#### DESCRIPTION OF THE TASK:
Starting at the first line of the records below, transcribe each line exactly, ending with the line that contains "have h1 : (((2".

#### WORKING DATA:
open MvPolynomial WeilNormalForm in
/-- **Stub S2 — Beauville–Bloch normal form of the Weil projector on `0`-cycles, GIVEN Bloch's
vanishing** (registered stub `stub_weilProjectorNormalForm_of_bloch` of the line
`ch0-null-correspondence-support`, crux stmt-HodgeConjecture-1081): if `pontryaginMonomial A φ P a b = 0`
whenever `a + b > dim A` (Bloch 1976, Thm. 0.1), then for `dim A = 2n`, `d ≥ 1` and Weil-projector
coefficients `(q, m)`, `M₁ · Σ q(x,y){xP + yφP} = m · W_{2n}(P)` in `CH₀(A)` for every `P`, with
`M₁ = 2^{2n-1} dⁿ (2n)! ≥ 1`. Proof: module docstring (dictionary `sˣtʸ ↦ {xP + yφP}`, shift to
`(s-1, t-1)`, the low coefficients vanish by the character sums). -/
theorem stub_weilProjectorNormalForm_of_bloch : BlochPontryaginVanishing → WeilProjectorNormalForm := by
  intro hB A φ n d hn hd hA _hφ q m _hm hq
  refine ⟨2 ^ (2 * n - 1) * d ^ n * (2 * n).factorial, m,
    Nat.mul_pos (Nat.mul_pos (Nat.pow_pos two_pos) (Nat.pow_pos hd)) (Nat.factorial_pos _), fun P => ?_⟩
  obtain ⟨Ψ, hΨ⟩ := exists_dictionary fun x y => endoPointClass A φ x y P
  have h1 : (((2 ^ (2 * n - 1) * d ^ n * (2 * n).factorial : ℕ) : ℤ)) • weilProjectorOnPoint A φ q P =
      Ψ (∑ xy ∈ q.support, C (((2 ^ (2 * n - 1) * d ^ n * (2 * n).factorial : ℕ) : ℤ) * q xy) *
        (X 0 ^ xy.1 * X 1 ^ xy.2)) := by
    rw [map_sum, weilProjectorOnPoint, Finset.smul_sum]
    exact Finset.sum_congr rfl fun xy _ => by rw [hΨ, mul_smul]
  have h2 : (m : ℤ) • weilPontryaginClass A φ n d P = Ψ (∑ i ∈ Finset.range (n + 1),
      C ((m : ℤ) * ((-1) ^ i * ((2 * n).choose (2 * i) : ℤ) * (d : ℤ) ^ (n - i))) *
        ((X 0 - 1) ^ (2 * n - 2 * i) * (X 1 - 1) ^ (2 * i))) := by
    rw [map_sum, weilPontryaginClass, Finset.smul_sum]
    exact Finset.sum_congr rfl fun i _ => by rw [dictionary_X_sub_one_pow hΨ, mul_smul (m : ℤ)]; rfl
  rw [← natCast_zsmul, h1, h2, ← sub_eq_zero, ← map_sub, ← aeval_sub_one_D]
  refine map_aeval_eq_zero Ψ _ (pontryaginMonomial A φ P) (2 * n) (fun μ c => ?_)
    (fun a b hab => hB A φ P a b (hA ▸ hab)) (coeff_D_eq_zero hn hd hq)
  rw [aeval_monomial, Finsupp.prod_pow, Fin.prod_univ_two, algebraMap_eq, dictionary_X_sub_one_pow hΨ]
  rfl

#### OUTPUT FOR THIS TASK:
open MvPolynomial WeilNormalForm in
/-- **Stub S2 — Beauville–Bloch normal form of the Weil projector on `0`-cycles, GIVEN Bloch's
vanishing** (registered stub `stub_weilProjectorNormalForm_of_bloch` of the line
`ch0-null-correspondence-support`, crux stmt-HodgeConjecture-1081): if `pontryaginMonomial A φ P a b = 0`
whenever `a + b > dim A` (Bloch 1976, Thm. 0.1), then for `dim A = 2n`, `d ≥ 1` and Weil-projector
coefficients `(q, m)`, `M₁ · Σ q(x,y){xP + yφP} = m · W_{2n}(P)` in `CH₀(A)` for every `P`, with
`M₁ = 2^{2n-1} dⁿ (2n)! ≥ 1`. Proof: module docstring (dictionary `sˣtʸ ↦ {xP + yφP}`, shift to
`(s-1, t-1)`, the low coefficients vanish by the character sums). -/
theorem stub_weilProjectorNormalForm_of_bloch : BlochPontryaginVanishing → WeilProjectorNormalForm := by
  intro hB A φ n d hn hd hA _hφ q m _hm hq
  refine ⟨2 ^ (2 * n - 1) * d ^ n * (2 * n).factorial, m,
    Nat.mul_pos (Nat.mul_pos (Nat.pow_pos two_pos) (Nat.pow_pos hd)) (Nat.factorial_pos _), fun P => ?_⟩
  obtain ⟨Ψ, hΨ⟩ := exists_dictionary fun x y => endoPointClass A φ x y P
  have h1 : (((2 ^ (2 * n - 1) * d ^ n * (2 * n).factorial : ℕ) : ℤ)) • weilProjectorOnPoint A φ q P =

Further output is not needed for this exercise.